YOUR OBJECTIVE: The stretch wanted below opens at the line containing "recursion.** [this work] -/" and closes at the line containing "([([2 ^ (n + 2) - 1], ((n". Please return it exactly, with no other lines.

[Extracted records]

* * *

import Literature.NumberTheory.LFunctions.CertifiedDirichletLTuringAbs
import Literature.NumberTheory.LFunctions.TuringMethodTrudgianNumericsCheck
import HarnessLib

/-!
# Turing's method for a REAL (quadratic) primitive Dirichlet character: single-character bounds

For a quadratic character `χ̄ = χ` (`MulChar.IsQuadratic.inv`), the pair form
`∫S(t,χ)dt + ∫S(t,χ̄)dt` of the preceding files is `2∫S(t,χ)dt`, so Turing's bound holds for the single
character with HALF the pair constants:

* `TuringDirichlet.abs_integral_lfunctionArgS_le_of_isQuadratic` — Trudgian 2011 Theorem 3.8 shape,
  unconditional, parametric in `(c, d, t₀)`:
  `π |∫_{t₁}^{t₂} S(t,χ)dt| ≤ (a₁ + a₂) + (b₁ + b₂) log(qt₂/2π)`.
* `TuringDirichlet.abs_integral_lfunctionArgS_le_numeric_of_isQuadratic` — for `50 < t₁ ≤ t₂`,
  `|∫_{t₁}^{t₂} S(t,χ) dt| ≤ 2.26 + 0.0642 log(qt₂/2π)` (the tree's certified `ζ` numerics via
  `native_decide`, as in `CertifiedDirichletLTuringNumericsHolds.lean`; printed comparators for arbitrary
  primitive `χ`: Rumely 1993 Thm 2 `1.8397 + 0.1242 log(qt₂/2π)`, Trudgian 2011 Thm 3.3
  `1.975 + 0.084 log(qt₂/2π)`).
* `LFunctionRHUpTo.of_turing_isQuadratic` — the GRH-verification step for a real primitive `χ` up to
  height `T > 50` from its own certified zeros only (`Z' = Z`) and one decimal inequality.

## References
* T. S. Trudgian, Improvements to Turing's method, Math. Comp. 80 (2011), §3.4 Theorem 3.8, §3.5.
  [Trudgian2011]
* R. Rumely, Math. Comp. 61 (1993), Theorem 2 p. 429. [Rumely1993ERH]
* D. J. Platt, Math. Comp. 85 (2016), Theorem 3.2. [Platt2016GRH]
-/

noncomputable section

open Complex Set MeasureTheory intervalIntegral
open scoped Real

namespace Literature.NumberTheory.LFunctions

open DirichletCharacter ExplicitPsiChar Trudgian2011Dirichlet TrudgianNumerics

namespace TuringDirichlet

variable {q : ℕ} [NeZero q] {χ : DirichletCharacter ℂ q}

/-- **Trudgian 2011, Theorem 3.8 for a real primitive character — unconditional**: for a quadratic
primitive `χ` modulo `q > 1`, `1 < c ≤ 5/4`, `½ < d ≤ 1`, `1 ≤ t₀ < t₁ ≤ t₂`, `t₁`, `t₂` ordinates of
no zero of `L(s,χ)` with `0 < Re s < 1`,
`π |∫_{t₁}^{t₂} S(t,χ)dt| ≤ (a₁ + a₂) + (b₁ + b₂) log(qt₂/2π)` with the constants of
`pi_mul_integral_lfunctionArgS_pair_le` (half the pair bound, since `χ̄ = χ`).
[cite: Trudgian2011, §3.4 Theorem 3.8] -/
theorem abs_integral_lfunctionArgS_le_of_isQuadratic (hq : 1 < q) (hχ : χ.IsPrimitive)
    (hχ2 : MulChar.IsQuadratic χ) {c d t₀ t₁ t₂ : ℝ} (hc1 : 1 < c) (hc : c ≤ 5 / 4) (hd : 1 / 2 < d)
    (hd1 : d ≤ 1) (ht₀ : 1 ≤ t₀) (h01 : t₀ < t₁) (h12 : t₁ ≤ t₂)
    (hz₁ : ∀ ρ ∈ charNontrivialZeros χ, ρ.im ≠ t₁) (hz₂ : ∀ ρ ∈ charNontrivialZeros χ, ρ.im ≠ t₂) :
    π * |∫ t in t₁..t₂, lfunctionArgS χ t| ≤
      ((729 / (2048 * t₀ ^ 2) + (c - 1 / 2) * logZeta c + ∫ σ in Ioi c, logZeta σ) +
          (d ^ 2 * Real.log 4 *
              ((2 * (deriv riemannZeta (2 * (1 / 2 + d) : ℝ) / riemannZeta (2 * (1 / 2 + d) : ℝ)).re -
                  (deriv riemannZeta (1 / 2 + d : ℝ) / riemannZeta (1 / 2 + d : ℝ)).re) +
                turingEps' t₀) +
            d ^ 2 * turingEps t₀ - turingI d)) +
        ((c - 1 / 2) ^ 2 / 4 + d ^ 2 / 2 * (Real.log 4 - 1)) * Real.log (q * t₂ / (2 * π)) := by
  have hinv : χ⁻¹ = χ := hχ2.inv
  have h := abs_integral_lfunctionArgS_pair_le hq hχ hc1 hc hd hd1 ht₀ h01 h12 hz₁
    (by rw [hinv]; exact hz₁) hz₂ (by rw [hinv]; exact hz₂)
  rw [hinv, ← two_mul, abs_mul, abs_two] at h
  linarith

/-- **Numerical Turing bound for a real primitive character:** for a quadratic primitive `χ` modulo
`q > 1` and `50 < t₁ ≤ t₂`, `t₁`, `t₂` ordinates of no zero of `L(s,χ)` with `0 < Re s < 1`,
`|∫_{t₁}^{t₂} S(t,χ) dt| ≤ 2.26 + 0.0642·log(qt₂/2π)` (the certified `ζ` numerics of the tree, via
`native_decide`). [cite: Trudgian2011, §3.5 and Theorem 3.3] -/
theorem abs_integral_lfunctionArgS_le_numeric_of_isQuadratic (hq : 1 < q) (hχ : χ.IsPrimitive)
    (hχ2 : MulChar.IsQuadratic χ) {t₁ t₂ : ℝ} (h01 : 50 < t₁) (h12 : t₁ ≤ t₂)
    (hz₁ : ∀ ρ ∈ charNontrivialZeros χ, ρ.im ≠ t₁) (hz₂ : ∀ ρ ∈ charNontrivialZeros χ, ρ.im ≠ t₂) :
    |∫ t in t₁..t₂, lfunctionArgS χ t| ≤ 2.26 + 0.0642 * Real.log (q * t₂ / (2 * π)) := by
  have hinv : χ⁻¹ = χ := hχ2.inv
  have h := abs_integral_lfunctionArgS_pair_le_numeric trudgianCheck_eq_true hq hχ h01 h12 hz₁
    (by rw [hinv]; exact hz₁) hz₂ (by rw [hinv]; exact hz₂)
  rw [hinv, ← two_mul, abs_mul, abs_two] at h
  linarith

end TuringDirichlet

open TuringDirichlet in
/-- **The GRH-verification step for a REAL primitive character up to height `T > 50`** (Platt 2016
Thm. 3.2 with the numerical Turing bound; `χ̄ = χ`, so only the zeros of `L(s,χ)` itself enter): for a
quadratic primitive `χ` of conductor `q > 1`, `h > 0`, `±T`, `±(T+h)` ordinates of no non-trivial zero,
found zeros `W` (on the critical line, `|γ| ≤ T`, `#W = n`) and `Z` (on the line, ordinates in
`(T, T+h]`) and the single decimal inequality
`2(2.26 + 0.0642 log(q(T+h)/2π)) + (2/π)∫_T^{T+h} θ(t,χ)dt − 2 Σ_Z(T+h−γ) < h(n+1)`
certify `LFunctionRHUpTo χ T ∧ N_χ(T) = N_{χ,0}(T) = n`. [cite: Platt2016GRH, Theorem 3.2]
[cite: Trudgian2011, Theorem 3.3] -/
theorem LFunctionRHUpTo.of_turing_isQuadratic {q : ℕ} [NeZero q] {χ : DirichletCharacter ℂ q}
    (hχ : χ.IsPrimitive) (hχ2 : MulChar.IsQuadratic χ) (hq : 1 < q) {T h : ℝ} {n : ℕ} (hT : 50 < T)
    (hh : 0 < h)
    (hz : ∀ ρ ∈ charNontrivialZeros χ, ρ.im ≠ T ∧ ρ.im ≠ -T)
    (hzh : ∀ ρ ∈ charNontrivialZeros χ, ρ.im ≠ T + h ∧ ρ.im ≠ -(T + h))
    (W : Finset ℝ) (hW : ∀ γ ∈ W, χ.LFunction (1 / 2 + γ * I) = 0 ∧ |γ| ≤ T) (hWn : W.card = n)
    (Z : Finset ℝ) (hZ : ∀ γ ∈ Z, χ.LFunction (1 / 2 + γ * I) = 0 ∧ T < γ ∧ γ ≤ T + h)
    (hnum : 2 * (2.26 + 0.0642 * Real.log (q * (T + h) / (2 * π))) +
        2 / π * (∫ t in T..T + h, lfunctionTheta χ t) - 2 * ∑ γ ∈ Z, (T + h - γ) < h * (n + 1)) :
    LFunctionRHUpTo χ T ∧ lfunctionZeroCount χ T = n ∧ lfunctionCriticalZeroCount χ T = n := by
  have hinv : χ⁻¹ = χ := hχ2.inv
  refine LFunctionRHUpTo.of_turing_numeric TrudgianNumerics.trudgianCheck_eq_true hχ hq hT hh hz hzh
    W hW hWn Z hZ Z ?_ ?_
  · rw [hinv]; exact hZ
  · linarith

end Literature.NumberTheory.LFunctions

end
import Summits.CriticalPhenomena.PercolationContinuityZ3.Theorems.SahiMasterFamilyPhiOrbitUpper

/-!
# Orbit-basis certificate checks with the symbolic recursion SPLIT at the top level (for `n ≥ 8`)

Unit `prim-masterthm-p4` (gen 13; crux anchor stmt-CriticalPhenomena-4575, helper work; memo
`run/shared/lean/prim/prim-masterthm/prim-masterthm-p4/P4-GEN13-REPORT.md` §10; session notes 'F(8) PLAN').  Companion of `…PhiOrbit` /
`…PhiOrbitUpper`.  At `n = 8` the symbolic Lieb–Sahi recursion `symEN 8 8` (resp. `symEV 8`) is about ten times the kernel work of `n = 7` and does
not fit one declaration.  Its top level is a sum of `n − 1` order-`(n−1)` recursions plus one product, so it can be evaluated in SEPARATE declarations:
given kernel-checked normal forms `P i` of the sub-recursions and `Pt` of the tail recursion, `symEN_split` / `symEV_split` rewrite the order-`n`
recursion as `normP (Σ_i P i ++ (−1)·(Pt · x_{S 0}))`, and `phiNonneg_of_orbitPiecesSplit` / `phiLeTopGap_of_orbitPiecesSplitU` are the corresponding
assembly theorems (the `R`-piece is then stated with the `P i`, `Pt` as explicit data).  No data here.  Axioms standard. [this work]
-/

set_option autoImplicit false

namespace Summit.CriticalPhenomena.PercolationContinuityZ3.Theorems

namespace PhiCert

open Finset

/-- **Top-level split of `symEN`**: with the sub-recursions in normal form `P i` and `Pt`,
`symEN n (m+2) L = normP (Σ_i P i ++ (−1)·(Pt·mono (L 0)))`. [this work] -/
theorem symEN_split (n m : ℕ) (L : Fin (m + 2) → ℕ) (P : Fin (m + 1) → Poly) (Pt : Poly)
    (hP : ∀ i, symEN n (m + 1) (Function.update (Fin.tail L) i (Fin.tail L i ||| L 0)) = P i)
    (hPt : symEN n (m + 1) (Fin.tail L) = Pt) :
    symEN n (m + 2) L =
      normP ((List.finRange (m + 1)).foldr (fun i acc => P i ++ acc) [] ++ scaleP (-1) (mulP Pt (mono n (L 0)))) := by
  rw [symEN]
  simp only [hP, hPt]

/-- **Top-level split of `symEV`** (no top substitution). [this work] -/
theorem symEV_split (m : ℕ) (L : Fin (m + 2) → ℕ) (P : Fin (m + 1) → Poly) (Pt : Poly)
    (hP : ∀ i, symEV (m + 1) (Function.update (Fin.tail L) i (Fin.tail L i ||| L 0)) = P i)
    (hPt : symEV (m + 1) (Fin.tail L) = Pt) :
    symEV (m + 2) L =
      normP ((List.finRange (m + 1)).foldr (fun i acc => P i ++ acc) [] ++ scaleP (-1) (mulP Pt (monoV (L 0)))) := by
  rw [symEV]
  simp only [hP, hPt]

/-- **Assembly for `F(n+2)` with the split recursion**: the `R`-piece is stated with the sub-recursion normal forms `P i`, `Pt` as data.
[this work] -/
theorem phiNonneg_of_orbitPiecesSplit (n M : ℕ) (hM : 0 < M) (C : List (ℤ × List Atom)) (D : List (ℤ × List ℕ × Mono)) (RD : Poly)
    (P : Fin (n + 1) → Poly) (Pt : Poly)
    (hP : ∀ i, symEN (n + 2) (n + 1)
      (Function.update (Fin.tail (fun j : Fin (n + 2) => 2 ^ (j : ℕ))) i
        (Fin.tail (fun j : Fin (n + 2) => 2 ^ (j : ℕ)) i ||| (fun j : Fin (n + 2) => 2 ^ (j : ℕ)) 0)) = P i)
    (hPt : symEN (n + 2) (n + 1) (Fin.tail (fun j : Fin (n + 2) => 2 ^ (j : ℕ))) = Pt)
    (hT : checkT C = true) (hDZ : checkDZ (n + 2) D = true)
    (hR : normP (termsPolyN (n + 2) C ++ scaleP (-(M : ℤ))
      (normP ((List.finRange (n + 1)).foldr (fun i acc => P i ++ acc) [] ++
        scaleP (-1) (mulP Pt (mono (n + 2) ((fun j : Fin (n + 2) => 2 ^ (j : ℕ)) 0)))))) = RD)
    (hrec : D.map (recon (n + 2)) = RD) :
    PrincipalCapBeta.PhiNonneg (n + 2) := by
  have e := symEN_split (n + 2) n (fun j : Fin (n + 2) => 2 ^ (j : ℕ)) P Pt hP hPt
  have hR' : normP (termsPolyN (n + 2) C ++ scaleP (-(M : ℤ)) (symEN (n + 2) (n + 2) fun j : Fin (n + 2) => 2 ^ (j : ℕ))) = RD := by
    rw [e]; exact hR
  exact phiNonneg_of_orbitPieces' (n + 1) M hM C D RD hT hDZ hR' hrec

/-- **Assembly for `U(n+2)` with the split recursion.** [this work] -/
theorem phiLeTopGap_of_orbitPiecesSplitU (n M : ℕ) (hM : 0 < M) (C : List (ℤ × List Atom)) (D : List (ℤ × List ℕ × Mono)) (RD : Poly)
    (P : Fin (n + 1) → Poly) (Pt : Poly)
    (hP : ∀ i, symEV (n + 1)
      (Function.update (Fin.tail (fun j : Fin (n + 2) => 2 ^ (j : ℕ))) i
        (Fin.tail (fun j : Fin (n + 2) => 2 ^ (j : ℕ)) i ||| (fun j : Fin (n + 2) => 2 ^ (j : ℕ)) 0)) = P i)
    (hPt : symEV (n + 1) (Fin.tail (fun j : Fin (n + 2) => 2 ^ (j : ℕ))) = Pt)
    (hT : checkTU C = true) (hDZ : checkDZ (n + 2) D = true)
    (hR : normP (termsPolyNV C ++ scaleP (-(M : ℤ))
      ([([2 ^ (n + 2) - 1], ((n + 2 - 1).factorial : ℤ)), (singletonsMono (n + 2), -((n + 2 - 1).factorial : ℤ))] ++
        scaleP (-1) (normP ((List.finRange (n + 1)).foldr (fun i acc => P i ++ acc) [] ++
          scaleP (-1) (mulP Pt (monoV ((fun j : Fin (n + 2) => 2 ^ (j : ℕ)) 0))))))) = RD)
    (hrec : D.map (recon (n + 2)) = RD) :
    UpperMaster.PhiLeTopGap (n + 2) := by
  have e := symEV_split n (fun j : Fin (n + 2) => 2 ^ (j : ℕ)) P Pt hP hPt
  have hR' : normP (termsPolyNV C ++ scaleP (-(M : ℤ)) (targetU (n + 2))) = RD := by
    rw [targetU, e]; exact hR
  exact phiLeTopGap_of_orbitPiecesU (n + 1) M hM C D RD hT hDZ hR' hrec

/-- Splitting the relabelling check over a concatenation of data blocks (to respect file-size limits). [this work] -/
theorem recon_append (n : ℕ) (D₁ D₂ : List (ℤ × List ℕ × Mono)) (R₁ R₂ : Poly)
    (h₁ : D₁.map (recon n) = R₁) (h₂ : D₂.map (recon n) = R₂) : (D₁ ++ D₂).map (recon n) = R₁ ++ R₂ := by
  rw [List.map_append, h₁, h₂]

end PhiCert

end Summit.CriticalPhenomena.PercolationContinuityZ3.Theorems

* * *

ANSWER TO THIS PROBLEM:
/-- **Assembly for `U(n+2)` with the split recursion.** [this work] -/
theorem phiLeTopGap_of_orbitPiecesSplitU (n M : ℕ) (hM : 0 < M) (C : List (ℤ × List Atom)) (D : List (ℤ × List ℕ × Mono)) (RD : Poly)
    (P : Fin (n + 1) → Poly) (Pt : Poly)
    (hP : ∀ i, symEV (n + 1)
      (Function.update (Fin.tail (fun j : Fin (n + 2) => 2 ^ (j : ℕ))) i
        (Fin.tail (fun j : Fin (n + 2) => 2 ^ (j : ℕ)) i ||| (fun j : Fin (n + 2) => 2 ^ (j : ℕ)) 0)) = P i)
    (hPt : symEV (n + 1) (Fin.tail (fun j : Fin (n + 2) => 2 ^ (j : ℕ))) = Pt)
    (hT : checkTU C = true) (hDZ : checkDZ (n + 2) D = true)
    (hR : normP (termsPolyNV C ++ scaleP (-(M : ℤ))
      ([([2 ^ (n + 2) - 1], ((n + 2 - 1).factorial : ℤ)), (singletonsMono (n + 2), -((n + 2 - 1).factorial : ℤ))] ++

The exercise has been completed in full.